Designing personalized tours becoming popular occupation
Tourists pose for photos in front of the Palace Museum, also known as the Forbidden City, in Beijing. (Photo/Xinhua)
Working as a personal itinerary designer-tailoring tours to an individual traveler's demands-has become a popular job as customized travel catches on in China.
A report by the China Tourism Academy in late July said customized travel, which first emerged in China in 2000, has grown rapidly since 2016.
According to a service standard on customized travel released in July by Ctrip, an online travel agency in Shanghai, customized travel is a tour product that includes services such as consultancy before the trip and hotel reservations and butler service during the trip.
Tan Jie, deputy general manager of the self-guided travel department at China CYTS Tours in Beijing, said the company had seen customized travel products grow from 11 percent of its business in 2016 to 26 percent last year.
Ctrip said customized travel reservations soared 180 percent year-on-year in 2018.
Xiang Min, a 31-year-old from central China's Hunan province, chose to be an itinerary designer in 2016 after working as a tour guide for three years.
"I learned tourism at college and then worked as a tour guide after graduation," she said.
"I want to give more to the customers, provide a more interesting experience at the destination and also a human touch during the trip."
Xiang said customized travel is quite different from traditional tours.

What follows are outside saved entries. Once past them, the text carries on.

variable {F : Type} [Field F] (D : GalLayerData F) (V : Subgroup (absoluteGaloisGroup F)) {E : GalLayer F}
  (hE : (E.openNormalSubgroup : Subgroup (absoluteGaloisGroup F)) ≤ V)

/-- **The relative inflation to the limit**, `relInflG V hE n : Hⁿ(H_E, Res_{H_E} D_E) →+ Extⁿ_{C_V}(ℤ, Res_V lim D)`:
door-c4's `inflG` from the trace layer `U_E ∩ V` of the group `V`, precomposed with door-c6's identification
`relLayerCohomologyIso : Hⁿ(V ⧸ (U_E ∩ V), (Res_V lim D)^{U_E ∩ V}) ≅ Hⁿ(H_E, Res D_E)`.
[cite: SerreGaloisCohomology1997, I §2.2 Proposition 8][cite: CasselsFrohlichANT1967, Ch. VII §11.1] -/
def relInflG (n : ℕ) :
    groupCohomology (Rep.res (GalLayer.subgroupImage V E).subtype (D.obj E)) n →+
      Abelian.Ext (DiscreteRep.triv (Γ := V) ℤ) ((DiscreteRep.resD ℤ V).obj D.toSystem.toD) n :=
  (DiscreteRep.LayerColimit.inflG (DiscreteRep.traceOpenNormalSubgroup V E.openNormalSubgroup)
      ((DiscreteRep.resD ℤ V).obj D.toSystem.toD) n).comp
    (D.relLayerCohomologyIso hE n).inv.hom.toAddMonoidHom

/-- Formula. [cite: SerreGaloisCohomology1997, I §2.2 Proposition 8] -/
theorem relInflG_apply (n : ℕ) (c : groupCohomology (Rep.res (GalLayer.subgroupImage V E).subtype (D.obj E)) n) :
    D.relInflG V hE n c =
      DiscreteRep.LayerColimit.inflG (DiscreteRep.traceOpenNormalSubgroup V E.openNormalSubgroup)
        ((DiscreteRep.resD ℤ V).obj D.toSystem.toD) n ((D.relLayerCohomologyIso hE n).inv c) := rfl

"The traditional product is a kind of standardized one, while a customized tour is more private and diversified, designed on the basis of the traveler's hobbies and demands."
She designed a couple's customized tour to Australia in April to focus on encounters with animals. "We were told the wife loved animals and wanted to stay close to different animals on the trip, so we booked them homestays at farms and also hotels featuring the opportunity to feed animals-for example, a giraffe," Xiang said.

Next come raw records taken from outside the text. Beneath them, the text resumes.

/-- **Prime increments fold when the reflected pairs are not sign-opposed.** Let `w` be real, odd,
vanishing off `[-a, a]`, in `L²`, and let `t > 0` be a length such that `w(y)·w(t − y) ≥ 0` for
a.e. `y` with `y, t − y ∈ (0, a)`. Then `D_t(sign·|w|) ≤ D_t(w)`: on same-side pairs
`||A| − |B|| ≤ |A − B|`, and on the reflected pairs `x ∈ (−t, 0)` the increment of the fold is
`|w(x+t)| + |w(−x)| = |w(x+t) + w(−x)| = |w(x+t) − w(x)|` because the two real numbers have the
same sign (or one vanishes, outside the window). [folklore] -/
theorem weilIncrement_signFold_le (hw2 : MemLp w 2) (hwo : ∀ x, w (-x) = -w x)
    (hws : ∀ x, x ∉ Icc (-a) a → w x = 0) (hreal : ∀ x, (w x).im = 0) {t : ℝ} (ht : 0 < t)
    (hpairs : ∀ᵐ y : ℝ, y ∈ Ioo 0 a → t - y ∈ Ioo 0 a → 0 ≤ (w y).re * (w (t - y)).re) :
    weilIncrement (fun x ↦ (((Real.sign x * ‖w x‖ : ℝ)) : ℂ)) t ≤ weilIncrement w t := by
  set v : ℝ → ℂ := fun x ↦ (((Real.sign x * ‖w x‖ : ℝ)) : ℂ) with hv
  have hvm : MemLp v 2 := memLp_signFold hw2
  -- same-side contraction
  have hpos : ∀ x s, 0 < x → 0 < s → ‖v s - v x‖ ≤ ‖w s - w x‖ := fun x s hx hs ↦ by
    simp only [hv, Real.sign_of_pos hx, Real.sign_of_pos hs, one_mul, ← Complex.ofReal_sub,
      Complex.norm_real, Real.norm_eq_abs]
    exact abs_norm_sub_norm_le _ _
  have hvo : ∀ x, v (-x) = -v x := signFold_neg hwo
  -- the real values
  have hwre : ∀ x, w x = ((w x).re : ℂ) := fun x ↦ Complex.ext rfl (by simp [hreal x])
  have hnorm : ∀ x, ‖w x‖ = |(w x).re| := fun x ↦ by
    rw [hwre x, Complex.norm_real, Real.norm_eq_abs, Complex.ofReal_re]
  -- transport the pair hypothesis to `x = -y`
  have hpairs' : ∀ᵐ x : ℝ, -x ∈ Ioo 0 a → t - -x ∈ Ioo 0 a → 0 ≤ (w (-x)).re * (w (t - -x)).re :=
    (Measure.measurePreserving_neg (volume : Measure ℝ)).quasiMeasurePreserving.tendsto_ae.eventually
      hpairs
  -- the a.e. pointwise comparison
  have hae : ∀ᵐ x : ℝ, ‖v (x + t) - v x‖ ^ 2 ≤ ‖w (x + t) - w x‖ ^ 2 := by
    filter_upwards [hpairs', Measure.ae_ne volume 0, Measure.ae_ne volume (-t),
      Measure.ae_ne volume (-a), Measure.ae_ne volume (a - t)] with x hx h0 ht' ha' hat
    refine pow_le_pow_left₀ (norm_nonneg _) ?_ 2
    rcases lt_or_gt_of_ne h0 with hx0 | hx0
    · rcases lt_or_gt_of_ne ht' with hxt | hxt
      · -- `x < -t`: both points negative; reflect to the positive side
        have h1 : ‖v (x + t) - v x‖ = ‖v (-x) - v (-(x + t))‖ := by
          rw [hvo, hvo, show -v x - -v (x + t) = v (x + t) - v x by ring]
        have h2 : ‖w (x + t) - w x‖ = ‖w (-x) - w (-(x + t))‖ := by
          rw [hwo, hwo, show -w x - -w (x + t) = w (x + t) - w x by ring]
        rw [h1, h2]
        exact hpos _ _ (by linarith) (by linarith)
      · -- `-t < x < 0`: a reflected pair `(x + t, -x)`
        have hxt0 : 0 < x + t := by linarith
        have e1 : v (x + t) - v x = (((‖w (x + t)‖ + ‖w x‖ : ℝ)) : ℂ) := by
          simp only [hv, Real.sign_of_pos hxt0, Real.sign_of_neg hx0, one_mul, neg_one_mul,
            ← Complex.ofReal_sub, sub_neg_eq_add]
        set A := (w (x + t)).re with hAdef
        set B := (w x).re with hBdef
        have e3 : ‖w (x + t) - w x‖ = |A - B| := by
          rw [hwre (x + t), hwre x, ← Complex.ofReal_sub, Complex.norm_real, Real.norm_eq_abs]
        rw [e1, Complex.norm_real, Real.norm_of_nonneg (by positivity), hnorm, hnorm, e3]
        show |A| + |B| ≤ |A - B|
        -- `A = (w(x+t)).re` and `-B = (w(-x)).re` have the same sign (or one is `0`)
        have hsame : 0 ≤ A * (-B) := by
          have e2 : -B = (w (-x)).re := by rw [hBdef, hwo, Complex.neg_re]
          rw [e2]
          by_cases hy : -x ∈ Ioo 0 a
          · by_cases hy' : t - -x ∈ Ioo 0 a
            · have := hx hy hy'
              rw [show t - -x = x + t by ring] at this
              rw [mul_comm]
              exact this
            · -- `x + t ∉ (0, a)`, `x + t > 0`, `x + t ≠ a`: outside the window
              have hout : x + t ∉ Icc (-a) a := fun hm ↦ by
                rw [show t - -x = x + t by ring] at hy'
                exact hy' ⟨hxt0, lt_of_le_of_ne hm.2 (fun h ↦ hat (by linarith))⟩
              rw [hAdef, hws _ hout, Complex.zero_re, zero_mul]
          · -- `-x ∉ (0, a)`, `-x > 0`, `-x ≠ a`: outside the window
            have hout : -x ∉ Icc (-a) a := fun hm ↦
              hy ⟨by linarith, lt_of_le_of_ne hm.2 (fun h ↦ ha' (by linarith))⟩
            rw [hws _ hout, Complex.zero_re, mul_zero]
        -- `|A| + |B| ≤ |A − B|` when `A·(−B) ≥ 0`
        rcases le_total 0 A with hA | hA <;> rcases le_total 0 B with hB | hB
        · have : A * B = 0 := by nlinarith
          rcases mul_eq_zero.1 this with h | h
          · rw [h]; simp
          · rw [h]; simp
        · rw [abs_of_nonneg hA, abs_of_nonpos hB, abs_of_nonneg (by linarith)]; linarith
        · rw [abs_of_nonpos hA, abs_of_nonneg hB, abs_of_nonpos (by linarith)]; linarith
        · have : A * B = 0 := by nlinarith
          rcases mul_eq_zero.1 this with h | h
          · rw [h]; simp
          · rw [h]; simp
    · exact hpos _ _ hx0 (by linarith)
  unfold weilIncrement
  exact integral_mono_ae (integrable_weilIncrement_integrand hvm t)
    (integrable_weilIncrement_integrand hw2 t) hae

/-- **The archimedean energy folds, form-domain version.** For `w` measurable, odd, vanishing off
`[-a, a]`, in `L²`, with integrable archimedean energy density, the fold `v = sign·|w|` has
integrable archimedean energy density and `∫₀^∞ ρ D(v) ≤ ∫₀^∞ ρ D(w)` (the folded-kernel
inequality `lintegral_arch_fold_le` of `OddArchAnchor`, converted to Bochner integrals).
[folklore] -/
theorem archEnergy_signFold_le (hwm : Measurable w) (hw2 : MemLp w 2) (hwo : ∀ x, w (-x) = -w x)
    (hws : ∀ x, x ∉ Icc (-a) a → w x = 0)
    (hE : IntegrableOn (fun t ↦ weilArchDensity t * weilIncrement w t) (Ioi 0)) :
    IntegrableOn (fun t ↦ weilArchDensity t *
        weilIncrement (fun x ↦ (((Real.sign x * ‖w x‖ : ℝ)) : ℂ)) t) (Ioi 0) ∧
      ∫ t in Ioi (0 : ℝ), weilArchDensity t * weilIncrement (fun x ↦ (((Real.sign x * ‖w x‖ : ℝ)) : ℂ)) t
        ≤ ∫ t in Ioi (0 : ℝ), weilArchDensity t * weilIncrement w t := by
  set v : ℝ → ℂ := fun x ↦ (((Real.sign x * ‖w x‖ : ℝ)) : ℂ) with hv
  have hvm : Measurable v := measurable_signFold hwm
  have hv2 : MemLp v 2 := memLp_signFold hw2
  have hvo : ∀ x, v (-x) = -v x := signFold_neg hwo
  have hvs : ∀ x, x ∉ Icc (-a) a → v x = 0 := fun x hx ↦ by
    simp only [hv, hws x hx, norm_zero, mul_zero, Complex.ofReal_zero]
  have hd : ∀ x s, 0 < x → 0 < s → ‖v s - v x‖ ≤ ‖w s - w x‖ := fun x s hx hs ↦ by
    simp only [hv, Real.sign_of_pos hx, Real.sign_of_pos hs, one_mul, ← Complex.ofReal_sub,
      Complex.norm_real, Real.norm_eq_abs]
    exact abs_norm_sub_norm_le _ _
  have hn : ∀ x, 0 < x → ‖v x‖ ≤ ‖w x‖ := fun x hx ↦ by
    simp only [hv, Real.sign_of_pos hx, one_mul, Complex.norm_real, norm_norm, le_refl]
  have hfold := lintegral_arch_fold_le hwm hvm hwo hvo hd hn
  -- conversions between `lintegral` and Bochner integrals
  have hDv : Continuous (weilIncrement v) := continuous_weilIncrement_of_memLp hv2 hvs hvo
  have hinner : ∀ (f : ℝ → ℂ), MemLp f 2 → ∀ t, ∫⁻ x, ENNReal.ofReal (‖f (x + t) - f x‖ ^ 2) =
      ENNReal.ofReal (weilIncrement f t) := fun f hf t ↦ by
    rw [weilIncrement, ofReal_integral_eq_lintegral_ofReal (integrable_weilIncrement_integrand hf t)
      (Eventually.of_forall fun x ↦ by positivity)]
  have hnn : ∀ f : ℝ → ℂ, 0 ≤ᵐ[volume.restrict (Ioi 0)] fun t ↦ weilArchDensity t * weilIncrement f t :=
    fun f ↦ (ae_restrict_iff' measurableSet_Ioi).2 (Eventually.of_forall fun t ht ↦
      mul_nonneg (weilArchDensity_pos ht).le (weilIncrement_nonneg f t))
  have hL : ∀ (f : ℝ → ℂ), MemLp f 2 → (∫⁻ t in Ioi (0 : ℝ), ENNReal.ofReal (weilArchDensity t) *
      ∫⁻ x, ENNReal.ofReal (‖f (x + t) - f x‖ ^ 2)) =
      ∫⁻ t in Ioi (0 : ℝ), ENNReal.ofReal (weilArchDensity t * weilIncrement f t) := fun f hf ↦ by
    refine setLIntegral_congr_fun measurableSet_Ioi fun t ht ↦ ?_
    rw [hinner f hf t, ← ENNReal.ofReal_mul (weilArchDensity_pos ht).le]
  rw [hL v hv2, hL w hw2, ← ofReal_integral_eq_lintegral_ofReal hE (hnn w)] at hfold
  have hvmeas : AEStronglyMeasurable (fun t ↦ weilArchDensity t * weilIncrement v t)
      (volume.restrict (Ioi 0)) :=
    (measurable_weilArchDensity.mul hDv.measurable).aestronglyMeasurable
  have hint : IntegrableOn (fun t ↦ weilArchDensity t * weilIncrement v t) (Ioi 0) :=
    ⟨hvmeas, (hasFiniteIntegral_iff_ofReal (hnn v)).2 (hfold.trans_lt ENNReal.ofReal_lt_top)⟩
  refine ⟨hint, ?_⟩
  rw [integral_eq_lintegral_of_nonneg_ae (hnn v) hvmeas]
  exact ENNReal.toReal_le_of_le_ofReal (integral_nonneg_of_ae (hnn w)) hfold

/-- **The pole form folds**: for an everywhere odd real `w`, `P(sign·|w|) ≤ P(w)`
(`P = −2|∫ · sinh(t/2)|²` on odd functions and `|∫ w sinh(t/2)| ≤ ∫ |w| |sinh(t/2)| = |∫ v sinh(t/2)|`).
[folklore] -/
theorem weilPoleForm_signFold_le (hwo : ∀ x, w (-x) = -w x) :
    weilPoleForm (fun x ↦ (((Real.sign x * ‖w x‖ : ℝ)) : ℂ)) ≤ weilPoleForm w := by
  set v : ℝ → ℂ := fun x ↦ (((Real.sign x * ‖w x‖ : ℝ)) : ℂ) with hv
  have hvo : ∀ x, v (-x) = -v x := signFold_neg hwo
  rw [weilPoleForm_eq_of_odd hvo, weilPoleForm_eq_of_odd hwo]
  have h1 := norm_integral_mul_sinh_le w
  have h2 : ∫ t : ℝ, v t * (Real.sinh (t / 2) : ℂ) = ((∫ t : ℝ, ‖w t‖ * |Real.sinh (t / 2)| : ℝ) : ℂ) := by
    rw [← integral_complex_ofReal]
    refine integral_congr_ae (Eventually.of_forall fun t ↦ ?_)
    simp only [hv, ← Complex.ofReal_mul]
    congr 1
    rcases lt_trichotomy t 0 with ht | ht | ht
    · rw [Real.sign_of_neg ht, abs_of_neg (Real.sinh_neg_iff.2 (by linarith))]; ring
    · subst ht; simp
    · rw [Real.sign_of_pos ht, abs_of_pos (Real.sinh_pos_iff.2 (by linarith))]; ring
  have h3 : ‖∫ t : ℝ, w t * (Real.sinh (t / 2) : ℂ)‖ ≤ ‖∫ t : ℝ, v t * (Real.sinh (t / 2) : ℂ)‖ := by
    rw [h2, Complex.norm_real, Real.norm_of_nonneg (integral_nonneg fun t ↦ by positivity)]
    exact h1
  nlinarith [h3, norm_nonneg (∫ t : ℝ, w t * (Real.sinh (t / 2) : ℂ))]

end Fold

/-! ### The fold criterion -/

/-- **FOLD CRITERION** (RH-free; registered sub-goal `goodWindow_of_noOpposedReflections` of item
stmt-RiemannHypothesis-17778). If a REAL odd-sector ground state `u` at the window `a` has no
sign-opposed reflected pair — for every prime length `log n < 2a`, `Re u(s) · Re u(log n − s) ≥ 0`
for a.e. `s` with `s, log n − s ∈ (0, a)` — then the window `a` is GOOD: it carries an odd-sector
ground state (namely `sign·|u|`) which is real and `≥ 0` a.e. on `(0, a)`. [folklore] -/
theorem goodWindow_of_noOpposedReflections :
    ∀ (a : ℝ) (u : ℝ → ℂ), IsWeilOddGroundState a u → (∀ t, (u t).im = 0) →
      (∀ n ∈ weilPrimeIndex a, ∀ᵐ s : ℝ, s ∈ Ioo 0 a → Real.log n - s ∈ Ioo 0 a →
        0 ≤ (u s).re * (u (Real.log n - s)).re) →
      ∃ v : ℝ → ℂ, IsWeilOddGroundState a v ∧
        ∀ᵐ t : ℝ, t ∈ Ioo 0 a → (v t).im = 0 ∧ 0 ≤ (v t).re := by
  intro a u hu hreal hpairs
  have ha : 0 < a := hu.pos
  -- a good representative
  obtain ⟨w, hwm, hwo, hws, hwreal, hwu⟩ := exists_oddRepr hu hreal
  have hw : IsWeilOddGroundState a w := hu.congr_ae hwu.symm
  have hw2 : MemLp w 2 := hw.memLp
  -- the pair hypothesis for `w`
  have hpairs_w : ∀ n ∈ weilPrimeIndex a, ∀ᵐ s : ℝ, s ∈ Ioo 0 a → Real.log n - s ∈ Ioo 0 a →
      0 ≤ (w s).re * (w (Real.log n - s)).re := by
    intro n hn
    have h1 : ∀ᵐ s : ℝ, w (Real.log n - s) = u (Real.log n - s) :=
      (Measure.measurePreserving_sub_left (volume : Measure ℝ) (Real.log n)).quasiMeasurePreserving
        |>.tendsto_ae.eventually hwu
    filter_upwards [hpairs n hn, hwu, h1] with s hs h2 h3 hs0 hs1
    rw [h2, h3]
    exact hs hs0 hs1
  -- the fold and its energy
  set v : ℝ → ℂ := fun x ↦ (((Real.sign x * ‖w x‖ : ℝ)) : ℂ) with hv
  have hv2 : MemLp v 2 := memLp_signFold hw2
  have hvo : ∀ x, v (-x) = -v x := signFold_neg hwo
  have hvs : ∀ x, x ∉ Icc (-a) a → v x = 0 := fun x hx ↦ by
    simp only [hv, hws x hx, norm_zero, mul_zero, Complex.ofReal_zero]
  have hvn : ∫ x, ‖v x‖ ^ 2 = 1 := by rw [hv, integral_norm_sq_signFold w, hw.integral_norm_sq]
  obtain ⟨hEw, hle_w⟩ := hw.finiteEnergy
  obtain ⟨hEv, harch⟩ := archEnergy_signFold_le hwm hw2 hwo hws hEw
  have hpole := weilPoleForm_signFold_le (w := w) hwo
  have hprime : ∀ n ∈ weilPrimeIndex a,
      weilIncrement v (Real.log n) ≤ weilIncrement w (Real.log n) := by
    intro n hn
    rcases le_or_gt (Real.log n) 0 with h0 | h0
    · -- `n ≤ 1`: `log n = 0`, both increments vanish
      have hlog : Real.log n = 0 := by
        rcases Nat.lt_or_ge n 2 with h | h
        · interval_cases n <;> simp
        · exact absurd h0 (not_le.2 (Real.log_pos (by exact_mod_cast h)))
      simp [hlog, weilIncrement]
    · exact weilIncrement_signFold_le hw2 hwo hws hwreal h0 (hpairs_w n hn)
  have hEle : weilDirichletEnergy a v ≤ weilDirichletEnergy a w := by
    unfold weilDirichletEnergy
    exact add_le_add (Finset.sum_le_sum fun n hn ↦ mul_le_mul_of_nonneg_left (hprime n hn)
      (div_nonneg ArithmeticFunction.vonMangoldt_nonneg (Real.sqrt_nonneg _))) harch
  have hle_v : weilPoleForm v + weilDirichletEnergy a v ≤ weilMarkovConstant a + weilOddGroundEnergy a := by
    linarith
  -- conclude in the form domain
  refine ⟨v, isWeilOddGroundState_of_energy_le a v ha hv2 hvs hvo hvn hEv hle_v,
    Eventually.of_forall fun t ht ↦ ⟨?_, ?_⟩⟩
  · simp only [hv, Complex.ofReal_im]
  · simp only [hv, Complex.ofReal_re, Real.sign_of_pos ht.1, one_mul]
    exact norm_nonneg _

She said an itinerary designer is responsible for one-stop services for travelers before and during the trip, and also needs to review the trip afterward.
"It's really important for the designer to keep learning about the destination and create travel plans that consider the customer's requests," she said.
Itinerary designers also enjoy higher pay than tour guides, according to a report by Ctrip in July based on a survey of the more than 6,000 designers registered with its platform.
It said the average monthly income of an itinerary designer is about 9,000 yuan ($1,308), while senior designers can earn as much as 40,000 yuan a month.
Young people born since 1995 accounted for nearly 35 percent of those surveyed, with the report saying they were attracted to the job because of their passion and curiosity about new professions and new ways of traveling.
Chen Lin, a 26-year-old from Yunnan province, said she enjoyed a great sense of accomplishment by working as an itinerary designer.
"I used to be a tour guide for groups of travelers before getting involved in customized travel in 2017," she said.
"I can feel the change … I used to regard myself as a saleswoman because what I had to do was to sell the standardized product to travelers. However, a more human touch is required to become a itinerary designer.
"We can even become very good friends with the customers as we know what they value and what they love as tourists, not merely selling them an average product."